We have a thorough approach at M&C Saatchi Mobile which is anchored in a rigorous data analysis process to look for suspicious patterns in the data – very low eCPC’s or high click to install rates, for example. This is powered by the reporting solutions offered by the mobile measurement partners (e.g. Tune) where the findings are then shared as part of our partnership with suppliers. Simply put, it is key to have a robust process in place underpinned by technology.”
As advertisers and agencies become more alert to the risk of ad fraud and better at detecting it, they have started to refuse payment and blacklist business when there is evidence of fraud.
Some ad platforms are now offering money-back guarantees but this is met with some skepticism by peers.

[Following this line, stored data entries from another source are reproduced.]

import Literature.Geometry.Lorentzian.KerrObstructionOuterLayer
import HarnessLib

/-!
# Continuity of the four-parameter Kerr cylinder family in `p = (δm, b⃗)`

Support file (all results proved; no named facts) for the named fact `LiMei.interiorKerrGluing`
(`InteriorKerrGluing.lean`; J. Li, H. Mei, *A construction of collapsing spacetimes in vacuum*,
Comm. Math. Phys. 378 (2020) = arXiv:2005.01249, Prop. 4.1). The degree step of the reduction
`LiMei.interiorKerrGluing_of_core` needs the obstruction `𝓘(p)` to be CONTINUOUS on a closed ball
of parameters `p = (δm, b⃗) ∈ ℝ × E3`; every piece of it is built from the Kerr cylinder family
`p ↦ (H, K)[M + δm, ‖b⃗‖, R_{b⃗}]` (`R_{b⃗} = spinIsometry b⃗`), whose frame `R_{b⃗}` is NOT
continuous in `b⃗` (it depends on the direction `b⃗/‖b⃗‖`). This file proves that the FIELDS are
nevertheless continuous in `p` at every point of the admissible parameter box:

* off `b⃗ = 0`, by the two smooth charts of rotations of `KerrCylinderAxialSymmetry.lean`
  (`contDiffOn_spinIsometry` off the upward ray, `contDiffOn_spinIsometry₂` off the downward ray,
  same data by canonicity `kerrCylinderDatum_h_inner/k_spinIsometry₂`), the isometry covariance
  `cylH₀_isometry` / `cylK₀_isometry` and the joint smoothness `contDiffOn_cylH₀₃` /
  `contDiffOn_cylK₀₃` in `(m, a, y)`;
* at `b⃗ = 0`, by the uniform first-order expansion of the family
  (`exists_abs_cylH_family_le`, `exists_abs_cylK_family_le`) around `(M + δm₀, 0)`.

Main results: `LiMei.continuousAt_cylH_family`, `LiMei.continuousAt_cylK_family` (pointwise in
`y` on the shell `{ρ₁ < ‖y‖ < ρ₂}`, `ρ₁ ≥ 1`, all `v, w`), and, by dominated convergence, the
continuity in `p` of the outer-layer linearised obstruction functionals of
`KerrObstructionOuterLayer.lean`: `LiMei.exists_continuousOn_integral_timeIntegrandWith_family`,
`LiMei.exists_continuousOn_integral_rotIntegrandWith_family` (with the pointwise bounds
`LiMei.abs_timeIntegrandWith_family_le`, `LiMei.abs_rotIntegrandWith_family_le`).

## References

* J. Li, H. Mei, arXiv:2005.01249, §4, proof of Prop. 4.1, p. 25 (key `LiMei2020`).
-/

noncomputable section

Gavin Stirrat Managing Director at Voluum, a performance tracking solution:
“There are many companies that offer post-impression analytics or cash back guarantees. We believe this is an unacceptable compromise that continues to line the pockets of fraudsters and further damages mistrust in the medium.
Our recommendation to agencies and brands is to demand high standards of their buying platform partners such as the pre-bid filtering of inventory for fraud, as we do at Voluum.”
Step 7. Rethink how you purchase mobile media and measure ROI
As mobile ad fraud has become increasingly clever, advertisers have moved away from pay per click/cost per click CPC to more sophisticated cost-per-acquisition (CPA) (e.g. pay-per-subscription) or cost-per-app-installation (CPI). But ad malware is increasingly capable of filling out forms or downloading applications to compromised devices or to a mobile emulator.
This means advertisers have to be more intelligent about how they reward agencies and how they set KPIs for their campaigns.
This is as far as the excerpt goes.